Exercise brief → Your task is to transcribe the entries below exactly, from their first line down to the line containing "for an indicator", and to stop there.

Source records
import Summits.CriticalPhenomena.PercolationContinuityZ3.Theorems.PercNearOneGluingNoHeavyConstsMDLXJointAvoidedMarker
import HarnessLib

/-!
# J2 on the lattice of the avoided cluster's marker events — the two remaining corners `{y ↮ X} ∧ {z ↮ X}`, `{y ↮ X} ∨ {z ↮ X}`
# (PAPER-2 track (ii): constants of the CSH family; seat `prim-consts-2`, gen 12)

builds on p205010 (kernel theorem, internal audit signed; external expert review pending).  Support file (`--supports
stmt-CriticalPhenomena-4575`); memo `run/shared/lean/prim/consts/FROM-prim-consts-2-g12-EDGE-GIBBS.md` §1.  No definitions, no named facts,
no sorries.  Companion of `…ConstsMDLXJointAvoidedMarker.lean` (`Consts.mdlxJ2_at_yAvoid`, `Consts.mdlxJ2_at_zAvoid`); notation as there:
`D = {s ↮ X}`, `T = {y ↮ {s}∪X} ∩ D`, `W = {y ↔ z}`, `Y = {s ↔ y}`, `Z = {s ↔ z}`, `A_y = {y ↮ X}`, `A_z = {z ↮ X}`, and J2 at an antitone
`g(C_X)` is `μ(T∩W)·[μ(D)μ(D∩{g}∩Y) − μ(D∩{g})μ(D∩Y)] ≤ μ(T)·[μ(D)μ(D∩{g}∩Z) − μ(D∩{g})μ(D∩Z)]` for an indicator `g`.

* `Consts.mdlxJ2_at_yzAvoid` — `g = 1{y ↮ X}·1{z ↮ X}` (the avoided cluster swallows neither marker): the sum of `mdlxJ2_at_yAvoid`, of the
  `μ(D ∩ A_y ∖ A_z)`-multiple of `ν(s↔z) ≥ p'ν(s↔y)` (`Consts.mdlx_marker_reach_le`), and of a nonnegative term.
* `Consts.mdlxJ2_at_yOrZAvoid` — `g = 1{y ↮ X ∨ z ↮ X}`: the complement `D ∩ {y↔X} ∩ {z↔X}` meets neither `Y` nor `Z` inside `D`, so both
  brackets are multiples of its mass and the inequality is `Consts.mdlx_marker_reach_le`.
With the companion's two theorems these are the four non-trivial antitone indicators of the lattice `{0,1}²` of the pair
`(1{y ∈ V(C_X)}, 1{z ∈ V(C_X)})`; J2 being linear in `g`, it holds for every functional of the avoided cluster that depends only on whether the
two markers are swallowed (layer cake) — the avoided-side mirror of `Consts.mdlxJoint_of_markerMeasurable`.
[cite: VandenbergHaggstromKahn2005, Thm. 1.3 (p. 6), Thm. 1.4 (p. 7) with Remark 1 after Thm. 1.2 (p. 5); Thm. 2.1 (p. 9)]
-/

noncomputable section

namespace Summit.CriticalPhenomena.PercolationContinuityZ3.Theorems

open MeasureTheory Set Literature.Probability.LatticeModels Literature.Probability.Percolation
open scoped Classical

namespace Consts

variable {V : Type*} [Fintype V]

/-- **J2 at `g = 1{y ↮ X}·1{z ↮ X}`** (the avoided cluster swallows neither marker), measure form with
`A_{yz} = {y ↮ X} ∩ {z ↮ X}`.  `= mdlxJ2_at_yAvoid + μ(G_z ∖ G_y)`-multiple of `Consts.mdlx_marker_reach_le` `+` a nonnegative term
(`G_t = D ∩ {t ↔ X}`). [cite: VandenbergHaggstromKahn2005, Thm. 1.3 (p. 6), Thm. 1.4 (p. 7) — corollary, derived here] -/
theorem mdlxJ2_at_yzAvoid (w : Sym2 V → unitInterval) (s y z : V) (X : Set V) :
    (prodBernoulli w).real ({ω : BondConfig V | ∀ x ∈ insert s X, ¬ (openGraph ω).Reachable y x} ∩
        {ω | ∀ x ∈ X, ¬ (openGraph ω).Reachable s x} ∩ openConn y z) *
      ((prodBernoulli w).real {ω : BondConfig V | ∀ x ∈ X, ¬ (openGraph ω).Reachable s x} *
          (prodBernoulli w).real ({ω : BondConfig V | ∀ x ∈ X, ¬ (openGraph ω).Reachable s x} ∩
            ({ω | ∀ x ∈ X, ¬ (openGraph ω).Reachable y x} ∩ {ω | ∀ x ∈ X, ¬ (openGraph ω).Reachable z x}) ∩ openConn s y) -
        (prodBernoulli w).real ({ω : BondConfig V | ∀ x ∈ X, ¬ (openGraph ω).Reachable s x} ∩
            ({ω | ∀ x ∈ X, ¬ (openGraph ω).Reachable y x} ∩ {ω | ∀ x ∈ X, ¬ (openGraph ω).Reachable z x})) *
          (prodBernoulli w).real ({ω : BondConfig V | ∀ x ∈ X, ¬ (openGraph ω).Reachable s x} ∩ openConn s y)) ≤
    (prodBernoulli w).real ({ω : BondConfig V | ∀ x ∈ insert s X, ¬ (openGraph ω).Reachable y x} ∩
        {ω | ∀ x ∈ X, ¬ (openGraph ω).Reachable s x}) *
      ((prodBernoulli w).real {ω : BondConfig V | ∀ x ∈ X, ¬ (openGraph ω).Reachable s x} *
          (prodBernoulli w).real ({ω : BondConfig V | ∀ x ∈ X, ¬ (openGraph ω).Reachable s x} ∩
            ({ω | ∀ x ∈ X, ¬ (openGraph ω).Reachable y x} ∩ {ω | ∀ x ∈ X, ¬ (openGraph ω).Reachable z x}) ∩ openConn s z) -
        (prodBernoulli w).real ({ω : BondConfig V | ∀ x ∈ X, ¬ (openGraph ω).Reachable s x} ∩
            ({ω | ∀ x ∈ X, ¬ (openGraph ω).Reachable y x} ∩ {ω | ∀ x ∈ X, ¬ (openGraph ω).Reachable z x})) *
          (prodBernoulli w).real ({ω : BondConfig V | ∀ x ∈ X, ¬ (openGraph ω).Reachable s x} ∩ openConn s z)) := by
  classical
  set μ := prodBernoulli w with hμ
  have hmeas : ∀ S : Set (BondConfig V), MeasurableSet S := fun _ => MeasurableSet.of_discrete
  set D : Set (BondConfig V) := {ω | ∀ x ∈ X, ¬ (openGraph ω).Reachable s x} with hD
  set A : Set (BondConfig V) := {ω | ∀ x ∈ insert s X, ¬ (openGraph ω).Reachable y x} with hA
  set Ay : Set (BondConfig V) := {ω | ∀ x ∈ X, ¬ (openGraph ω).Reachable y x} with hAy
  set Az : Set (BondConfig V) := {ω | ∀ x ∈ X, ¬ (openGraph ω).Reachable z x} with hAz
  set Yv : Set (BondConfig V) := openConn s y with hYv
  set Zv : Set (BondConfig V) := openConn s z with hZv
  set Wv : Set (BondConfig V) := openConn y z with hWv
  have keyY := mdlxJ2_at_yAvoid w s y z X
  change μ.real (A ∩ D ∩ Wv) * (μ.real D * μ.real (D ∩ Ay ∩ Yv) - μ.real (D ∩ Ay) * μ.real (D ∩ Yv)) ≤
    μ.real (A ∩ D) * (μ.real D * μ.real (D ∩ Ay ∩ Zv) - μ.real (D ∩ Ay) * μ.real (D ∩ Zv)) at keyY
  have keyM := mdlx_marker_reach_le w s y z X
  change μ.real (A ∩ D ∩ Wv) * μ.real (D ∩ Yv) ≤ μ.real (A ∩ D) * μ.real (D ∩ Zv) at keyM
  have mD : ∀ ω, ω ∈ D ↔ ∀ x ∈ X, ¬ (openGraph ω).Reachable s x := fun ω => Iff.rfl
  have mAy : ∀ ω, ω ∈ Ay ↔ ∀ x ∈ X, ¬ (openGraph ω).Reachable y x := fun ω => Iff.rfl
  have mAz : ∀ ω, ω ∈ Az ↔ ∀ x ∈ X, ¬ (openGraph ω).Reachable z x := fun ω => Iff.rfl
  -- pieces: `P = D ∩ Ay ∩ Az`, `Q = D ∩ Ay ∖ Az`; `D ∩ Ay = P ⊔ Q`; `D ∩ Ay ∩ Z = P ∩ Z` (as `Z ⊆ Az` in `D`); `D ∩ Y ⊆ Ay`
  set P : Set (BondConfig V) := D ∩ (Ay ∩ Az) with hP
  set Q : Set (BondConfig V) := (D ∩ Ay) \ Az with hQ
  have ePQ : μ.real P + μ.real Q = μ.real (D ∩ Ay) := by
    have h := measureReal_inter_add_sdiff (μ := μ) (s := D ∩ Ay) (hmeas Az)
    rwa [inter_assoc] at h
  have sPZ : P ∩ Zv = D ∩ Ay ∩ Zv := by
    ext ω; simp only [hP, mem_inter_iff, mD, mAy, mAz]
    constructor
    · rintro ⟨⟨hD', hy, -⟩, hz⟩; exact ⟨⟨hD', hy⟩, hz⟩
    · rintro ⟨⟨hD', hy⟩, hz⟩
      exact ⟨⟨hD', hy, fun x hx hr => hD' x hx ((show (openGraph ω).Reachable s z from hz).trans hr)⟩, hz⟩
  have ePQY : μ.real (P ∩ Yv) + μ.real (Q ∩ Yv) = μ.real (D ∩ Ay ∩ Yv) := by
    have h := measureReal_inter_add_sdiff (μ := μ) (s := D ∩ Ay ∩ Yv) (hmeas Az)
    have e1 : D ∩ Ay ∩ Yv ∩ Az = P ∩ Yv := by
      rw [hP, inter_right_comm, ← inter_assoc]
    have e2 : (D ∩ Ay ∩ Yv) \ Az = Q ∩ Yv := by
      ext ω; simp only [hQ, mem_sdiff, mem_inter_iff]; tauto
    rwa [e1, e2] at h
  have sDY : D ∩ Ay ∩ Yv = D ∩ Yv := by
    ext ω; simp only [mem_inter_iff, mD, mAy]
    constructor
    · rintro ⟨⟨hD', -⟩, hy⟩; exact ⟨hD', hy⟩
    · rintro ⟨hD', hy⟩
      exact ⟨⟨hD', fun x hx hr => hD' x hx ((show (openGraph ω).Reachable s y from hy).trans hr)⟩, hy⟩
  have hQY : μ.real (Q ∩ Yv) ≤ μ.real Q := measureReal_mono inter_subset_left
  have hPZ : μ.real (P ∩ Zv) ≤ μ.real (D ∩ Zv) := by
    rw [sPZ]; exact measureReal_mono fun ω hω => ⟨hω.1.1, hω.2⟩
  rw [sPZ]
  rw [sDY] at keyY ePQY
  have h0 : ∀ S : Set (BondConfig V), 0 ≤ μ.real S := fun _ => measureReal_nonneg
  -- express everything through `μ(D∩Ay) = μP + μQ`, `μ(D∩Y) = μ(P∩Y) + μ(Q∩Y)`
  have e1 : μ.real D * μ.real (P ∩ Yv) - μ.real P * μ.real (D ∩ Yv) =
      (μ.real D * μ.real (D ∩ Yv) - μ.real (D ∩ Ay) * μ.real (D ∩ Yv)) +
        (μ.real Q * μ.real (D ∩ Yv) - μ.real D * μ.real (Q ∩ Yv)) := by
    rw [← ePQ, ← ePQY]; ring
  have e2 : μ.real D * μ.real (D ∩ Ay ∩ Zv) - μ.real P * μ.real (D ∩ Zv) =
      (μ.real D * μ.real (D ∩ Ay ∩ Zv) - μ.real (D ∩ Ay) * μ.real (D ∩ Zv)) + μ.real Q * μ.real (D ∩ Zv) := by
    rw [← ePQ]; ring
  rw [e1, e2, mul_add, mul_add]
  have h3 : μ.real (A ∩ D ∩ Wv) * (μ.real Q * μ.real (D ∩ Yv) - μ.real D * μ.real (Q ∩ Yv)) ≤
      μ.real (A ∩ D) * (μ.real Q * μ.real (D ∩ Zv)) := by
    have hA := mul_le_mul_of_nonneg_left keyM (h0 Q)
    have hB := mul_nonneg (h0 (A ∩ D ∩ Wv)) (mul_nonneg (h0 D) (h0 (Q ∩ Yv)))
    calc μ.real (A ∩ D ∩ Wv) * (μ.real Q * μ.real (D ∩ Yv) - μ.real D * μ.real (Q ∩ Yv))
          = μ.real Q * (μ.real (A ∩ D ∩ Wv) * μ.real (D ∩ Yv)) - μ.real (A ∩ D ∩ Wv) * (μ.real D * μ.real (Q ∩ Yv)) := by
            ring
      _ ≤ μ.real Q * (μ.real (A ∩ D) * μ.real (D ∩ Zv)) - 0 := by linarith [hA, hB]
      _ = μ.real (A ∩ D) * (μ.real Q * μ.real (D ∩ Zv)) := by ring
  linarith [keyY, h3]

/-- **J2 at `g = 1{y ↮ X ∨ z ↮ X}`** (the avoided cluster does not swallow both markers), measure form with
`A_{y∨z} = {y ↮ X} ∪ {z ↮ X}`.  Its complement `G_y ∩ G_z` meets neither `Y` nor `Z` inside `D`, so both brackets are
`μ(D ∩ G_y ∩ G_z)`-multiples and the inequality is `Consts.mdlx_marker_reach_le`.
[cite: VandenbergHaggstromKahn2005, Thm. 1.3 (p. 6), Thm. 1.4 (p. 7) — corollary, derived here] -/
theorem mdlxJ2_at_yOrZAvoid (w : Sym2 V → unitInterval) (s y z : V) (X : Set V) :
    (prodBernoulli w).real ({ω : BondConfig V | ∀ x ∈ insert s X, ¬ (openGraph ω).Reachable y x} ∩
        {ω | ∀ x ∈ X, ¬ (openGraph ω).Reachable s x} ∩ openConn y z) *
      ((prodBernoulli w).real {ω : BondConfig V | ∀ x ∈ X, ¬ (openGraph ω).Reachable s x} *
          (prodBernoulli w).real ({ω : BondConfig V | ∀ x ∈ X, ¬ (openGraph ω).Reachable s x} ∩
            ({ω | ∀ x ∈ X, ¬ (openGraph ω).Reachable y x} ∪ {ω | ∀ x ∈ X, ¬ (openGraph ω).Reachable z x}) ∩ openConn s y) -
        (prodBernoulli w).real ({ω : BondConfig V | ∀ x ∈ X, ¬ (openGraph ω).Reachable s x} ∩
            ({ω | ∀ x ∈ X, ¬ (openGraph ω).Reachable y x} ∪ {ω | ∀ x ∈ X, ¬ (openGraph ω).Reachable z x})) *
          (prodBernoulli w).real ({ω : BondConfig V | ∀ x ∈ X, ¬ (openGraph ω).Reachable s x} ∩ openConn s y)) ≤
    (prodBernoulli w).real ({ω : BondConfig V | ∀ x ∈ insert s X, ¬ (openGraph ω).Reachable y x} ∩
        {ω | ∀ x ∈ X, ¬ (openGraph ω).Reachable s x}) *
      ((prodBernoulli w).real {ω : BondConfig V | ∀ x ∈ X, ¬ (openGraph ω).Reachable s x} *
          (prodBernoulli w).real ({ω : BondConfig V | ∀ x ∈ X, ¬ (openGraph ω).Reachable s x} ∩
            ({ω | ∀ x ∈ X, ¬ (openGraph ω).Reachable y x} ∪ {ω | ∀ x ∈ X, ¬ (openGraph ω).Reachable z x}) ∩ openConn s z) -
        (prodBernoulli w).real ({ω : BondConfig V | ∀ x ∈ X, ¬ (openGraph ω).Reachable s x} ∩
            ({ω | ∀ x ∈ X, ¬ (openGraph ω).Reachable y x} ∪ {ω | ∀ x ∈ X, ¬ (openGraph ω).Reachable z x})) *
          (prodBernoulli w).real ({ω : BondConfig V | ∀ x ∈ X, ¬ (openGraph ω).Reachable s x} ∩ openConn s z)) := by
  classical
  set μ := prodBernoulli w with hμ
  have hmeas : ∀ S : Set (BondConfig V), MeasurableSet S := fun _ => MeasurableSet.of_discrete
  set D : Set (BondConfig V) := {ω | ∀ x ∈ X, ¬ (openGraph ω).Reachable s x} with hD
  set A : Set (BondConfig V) := {ω | ∀ x ∈ insert s X, ¬ (openGraph ω).Reachable y x} with hA
  set Ay : Set (BondConfig V) := {ω | ∀ x ∈ X, ¬ (openGraph ω).Reachable y x} with hAy
  set Az : Set (BondConfig V) := {ω | ∀ x ∈ X, ¬ (openGraph ω).Reachable z x} with hAz
  set Yv : Set (BondConfig V) := openConn s y with hYv
  set Zv : Set (BondConfig V) := openConn s z with hZv
  set Wv : Set (BondConfig V) := openConn y z with hWv
  have keyM := mdlx_marker_reach_le w s y z X
  change μ.real (A ∩ D ∩ Wv) * μ.real (D ∩ Yv) ≤ μ.real (A ∩ D) * μ.real (D ∩ Zv) at keyM
  have mD : ∀ ω, ω ∈ D ↔ ∀ x ∈ X, ¬ (openGraph ω).Reachable s x := fun ω => Iff.rfl
  have mAy : ∀ ω, ω ∈ Ay ↔ ∀ x ∈ X, ¬ (openGraph ω).Reachable y x := fun ω => Iff.rfl
  have mAz : ∀ ω, ω ∈ Az ↔ ∀ x ∈ X, ¬ (openGraph ω).Reachable z x := fun ω => Iff.rfl
  set Gyz : Set (BondConfig V) := D \ (Ay ∪ Az) with hGyz
  have eD : μ.real (D ∩ (Ay ∪ Az)) + μ.real Gyz = μ.real D :=
    measureReal_inter_add_sdiff (μ := μ) (s := D) ((hmeas Ay).union (hmeas Az))
  have sY : D ∩ (Ay ∪ Az) ∩ Yv = D ∩ Yv := by
    ext ω; simp only [mem_inter_iff, mem_union, mD, mAy, mAz]
    constructor
    · rintro ⟨⟨hD', -⟩, hy⟩; exact ⟨hD', hy⟩
    · rintro ⟨hD', hy⟩
      exact ⟨⟨hD', Or.inl fun x hx hr => hD' x hx ((show (openGraph ω).Reachable s y from hy).trans hr)⟩, hy⟩
  have sZ : D ∩ (Ay ∪ Az) ∩ Zv = D ∩ Zv := by
    ext ω; simp only [mem_inter_iff, mem_union, mD, mAy, mAz]
    constructor
    · rintro ⟨⟨hD', -⟩, hz⟩; exact ⟨hD', hz⟩
    · rintro ⟨hD', hz⟩
      exact ⟨⟨hD', Or.inr fun x hx hr => hD' x hx ((show (openGraph ω).Reachable s z from hz).trans hr)⟩, hz⟩
  rw [sY, sZ]
  have h0 : ∀ S : Set (BondConfig V), 0 ≤ μ.real S := fun _ => measureReal_nonneg
  have e1 : μ.real D * μ.real (D ∩ Yv) - μ.real (D ∩ (Ay ∪ Az)) * μ.real (D ∩ Yv) = μ.real Gyz * μ.real (D ∩ Yv) := by
    rw [← eD]; ring
  have e2 : μ.real D * μ.real (D ∩ Zv) - μ.real (D ∩ (Ay ∪ Az)) * μ.real (D ∩ Zv) = μ.real Gyz * μ.real (D ∩ Zv) := by
    rw [← eD]; ring
  rw [e1, e2]
  nlinarith [mul_le_mul_of_nonneg_left keyM (h0 Gyz)]

end Consts

end Summit.CriticalPhenomena.PercolationContinuityZ3.Theorems

end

Your response →
import Summits.CriticalPhenomena.PercolationContinuityZ3.Theorems.PercNearOneGluingNoHeavyConstsMDLXJointAvoidedMarker
import HarnessLib

/-!
# J2 on the lattice of the avoided cluster's marker events — the two remaining corners `{y ↮ X} ∧ {z ↮ X}`, `{y ↮ X} ∨ {z ↮ X}`
# (PAPER-2 track (ii): constants of the CSH family; seat `prim-consts-2`, gen 12)

builds on p205010 (kernel theorem, internal audit signed; external expert review pending).  Support file (`--supports
stmt-CriticalPhenomena-4575`); memo `run/shared/lean/prim/consts/FROM-prim-consts-2-g12-EDGE-GIBBS.md` §1.  No definitions, no named facts,
no sorries.  Companion of `…ConstsMDLXJointAvoidedMarker.lean` (`Consts.mdlxJ2_at_yAvoid`, `Consts.mdlxJ2_at_zAvoid`); notation as there:
`D = {s ↮ X}`, `T = {y ↮ {s}∪X} ∩ D`, `W = {y ↔ z}`, `Y = {s ↔ y}`, `Z = {s ↔ z}`, `A_y = {y ↮ X}`, `A_z = {z ↮ X}`, and J2 at an antitone
`g(C_X)` is `μ(T∩W)·[μ(D)μ(D∩{g}∩Y) − μ(D∩{g})μ(D∩Y)] ≤ μ(T)·[μ(D)μ(D∩{g}∩Z) − μ(D∩{g})μ(D∩Z)]` for an indicator `g`.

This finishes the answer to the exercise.